Doris is the debut studio album by Odd Future member Earl Sweatshirt. The album was released on August 20, 2013 by Tan Cressida and Columbia Records. Doris follows his free-album Earl, which was released in 2010 when he was sixteen. After returning from a forced stay in a Samoan boarding school, he began working on his debut album and signed a deal with Columbia, rather than Odd Future's Odd Future Records.

Doris features guest appearances from Odd Future members Domo Genesis, Frank Ocean, Casey Veggies, Tyler, The Creator, along with Vince Staples, RZA and Mac Miller. Production was primarily handled by Sweatshirt under the pseudonym randomblackdude and production duo Christian Rich. Additional production was provided by Matt Martians, The Neptunes, RZA, Samiyam, BadBadNotGood, Frank Ocean, and Tyler, The Creator. The album was supported by three singles; "Chum", "Whoa" featuring Tyler, The Creator, and "Hive" featuring Vince Staples and Casey Veggies.

Upon its release, Doris was met with universal acclaim from music critics, including perfect scores by The Guardian and Los Angeles Times, which praised Sweatshirt's rhyme schemes and lyrics along with the gritty underground production. The album also appeared on numerous critics' year-end lists. The album fared well commercially, debuting at number five on the US Billboard 200 and number one on US Top Rap Albums chart.

Background[edit]

Doris serves as Earl Sweatshirt's debut studio album.

On February 8, 2012, rumors spread around the internet that Earl Sweatshirt had returned to the U.S. when a video of him surfaced on YouTube with a preview of a new song saying if viewers wanted "the full thing" they would have to give him 50,000 followers on Twitter.[2] He also later confirmed on his new Twitter account[3] that he had returned to his home in Los Angeles.[4] Three hours passed and Sweatshirt reached 50,000 followers and did release a new song on his website, entitled "Home", in which he ends the song with "...and I'm back. Bye."[5] Sweatshirt later confirmed via Twitter that all the songs released prior to Oldie were old songs that he recorded before going abroad.[5] On the same day Earl launched his website Terttlefer.com, which was later changed to Earlxsweat.com (after his Twitter username), and finally Earlsweatshirt.com.[5] In April 2012 Earl Sweatshirt created his own record label imprint called Tan Cressida which will be distributed through Columbia Records. He turned down several other larger offers due to his priority of remaining close to Odd Future.[6]

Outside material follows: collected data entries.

import Summits.QuantumFields.YangMills.Theorems.FluctuationComparisonRegPrIntLS2BetaSqrtGaugeStageIBlock
import Summits.QuantumFields.YangMills.Theorems.FluctuationComparisonRegPrIntLS2BetaSlowTwoFaceConeCentre
import Summits.QuantumFields.YangMills.Theorems.FluctuationComparisonRegPrIntLS2BetaSqrtGaugeFillingTubeSection
import HarnessLib

/-!
# S2β · D-GUARD ∕ (BG∞) — THE TWO-FACE SECTION OF A BOX-BLOCK ((F1a), part 1∕2 of FILL₁: the SITE-LEVEL Stage-I section discharging the filling letter `h₁` of
# ✓`…SectionsOfFillings.hSec_of_fillings` in the slow case): in dimension `3`, on a box of sides `n` (per axis) at corner `s`, a datum `ψ : Site → SU2` whose bonds
# with both ends on an `α`-face are `ε`-slow admits a section `W : Site → SU2` equal to `ψ` on the two `α`-faces and `B`-slow on every bond of the box, for any `B`
# dominating `max (π∕ℓ₁) (π∕ℓ₂)` (`ℓ₁ + ℓ₂ = n α`) and `((π−r)∕sin r)·ε` — centre from ✓`…SlowTwoFaceConeCentre` (LEAD w3 g29, (B3-I)), two-leg filling from
# ✓`…SqrtGaugeStageIBlock` (px19 g25, (L-I)), sites ↔ offsets by ✓`…BlockOffsetCoordinates` and ✓`…SqrtGaugeFillingTubeSection` §1–§3 (px5 g24)

Cell `ym3-torus` (YM ladder rung R3 = continuum `SU(2)` Yang–Mills on the three-torus at fixed lattice data — a RUNG: NOT d = 4, NOT infinite volume,
NOT a mass gap, NOT Clay).  Width seat «width 20» `ym3-torus-px20` (gen 25), FREE px helper on crux `stmt-QuantumFields-20520` (`FluctuationComparisonRegPrIntL`;
registry `Lines/semiclassical_s2beta.lean` v11 3732b7df UNTOUCHED, 0∕5), free hand on FILL₁ per LEAD-20520 w3 g29 №64 and `Cruxes/…/FILL1-SPEC-w3g29.md` (road (i));
`--kind proof --supports stmt-QuantumFields-20520 --as helper`, count-neutral, DEFINITION-FREE (0 `def`, 0 `instance`, 0 `notation`, 0 `sorry`, default heartbeats).
Currency of `hSec_of_fillings`' letter `h₁` (box `∀ κ, (x κ − (s κ : ZMod N)).val ≤ n κ`, faces `t_α ∈ {0, n α}`), at a general level `j`.

WHY.  `hBG ⟸ FILL₁` by kernel (✓`…FlooredSupplierOfFillings.hBG_of_fillings`, LEAD p840681, with `h₂ = fill_tube`, `h₃ = fill3` inside); FILL₁ = «Stage I on a
box-block, at the site level, at the single scale `E = 1∕40`».  This file is the geometric core with the numerics as displayed hypotheses (`r`, `m`, `hrad`, `hcard`,
`ℓ₁ ℓ₂`, `hB1`, `hB2`); part 2∕2 (`…SqrtGaugeFill1`) fixes the numbers and serves the non-slow case by `W := ψ`.

WHAT IS PROVED (sorry-free).  ★★★ `twoFace_section (hd : P.d = 3) (n s) (hN : ∀ κ, n κ + 1 < N) (α) (ℓ₁ ℓ₂) (hℓ₁ : 0 < ℓ₁) (hℓ₂ : 0 < ℓ₂) (hℓ : ℓ₁ + ℓ₂ = n α) (ψ)
(hε : 0 ≤ ε) (hr : 0 < r) (hrπ : 3r∕2 ≤ π) (m) (hm) (hrad) (hcard : two-face count for every pair of sides) (hB1 : max (π∕ℓ₁) (π∕ℓ₂) ≤ B) (hB2 : ((π−r)∕sin r)·ε ≤ B)
(hletters : the bonds of ψ with both ends on an α-face of the box are ε-slow) : ∃ W : Site P j → SU2, (W = ψ on the two α-faces of the box) ∧ (every bond of the box has
dist1 (W src·(W tgt)⁻¹) ≤ B)`.  Construction: `W t := fill(φ₀, φ₁, a, ℓ₁, ℓ₂; t_α)` of ✓(L-I) with the GUARDED face data `φ₀ u := ψ(site of u|_{α↦0})`,
`φ₁ u := ψ(site of u|_{α↦n α})` for `u` in the box and the corner data outside (so the «no cut locus» letters hold for every `u`), centre `a` from
✓`exists_twoFaceCentre` (PACKING of the two slow faces; no connection between them is needed); faces by ✓`stageI_face_zero` ∕ ✓`stageI_face_end`, axial bonds by
✓`dist1_stageI_axial_le`, transverse bonds by ✓`dist1_stageI_transverse_le` + the face letters at the two face-adjacent bonds.

HONEST SCOPE.  Composition + site∕offset bookkeeping over landed bricks; no gauge field; nothing of Bałaban's renormalisation-group analysis is asserted or proved
([Balaban1985RegularSpaces] Lemma 1 p.79, Thm 2 p.83 — local small gauges).  FILL₁ (part 2), `hBG`, the floored `hsupp`, (BG∞) are NOT proved here; GAP♯∘ (registry
UNTOUCHED), the five registered stubs (0∕5), S2β, 20520, 19936, 19200, `YM3TorusSU2` are NOT proved; no registered stub is closed; rung R3 — NOT d = 4, NOT infinite
volume, NOT a mass gap, NOT Clay; the Yang–Mills mass gap is NOT proved.  Axioms standard.

References: T. Bałaban, CMP **99** (1985) 75–102 [Balaban1985RegularSpaces] (Lemma 1 p.79, Thm 2 p.83).
-/

set_option autoImplicit false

Wu-Tang Clan's RZA produced and appeared on "Molasses".

On November 12, 2012, Earl announced on his Twitter account that his first and second studio albums would be titled Doris and Gnossos.[7][8] Early on Doris was reported to feature vocals or production from Tyler, The Creator, Frank Ocean, Ommas Keith, Thundercat, Domo Genesis, The Neptunes, Christian Rich, Vince Staples, BadBadNotGood, Pharrell Williams, Samiyam, The Alchemist, Casey Veggies and The Internet.[9][10][11]

On March 6, 2013 while performing with Flying Lotus and Mac Miller, Earl premiered three new songs off Doris, "Burgundy" produced by The Neptunes, "Hive" featuring Casey Veggies & Vince Staples and "Guild" featuring Mac Miller.[12][13] At Coachella 2013 Earl previewed "Hive", "Burgundy" and "Guild" once again, as well as "20 Wave Caps".[14] At Syracuse, he previewed "Molasses" featuring RZA of the Wu-Tang Clan.[15] On July 12, 2013 Earl announced a release date of August 20, 2013 for the album and released the album cover and track listing.[16]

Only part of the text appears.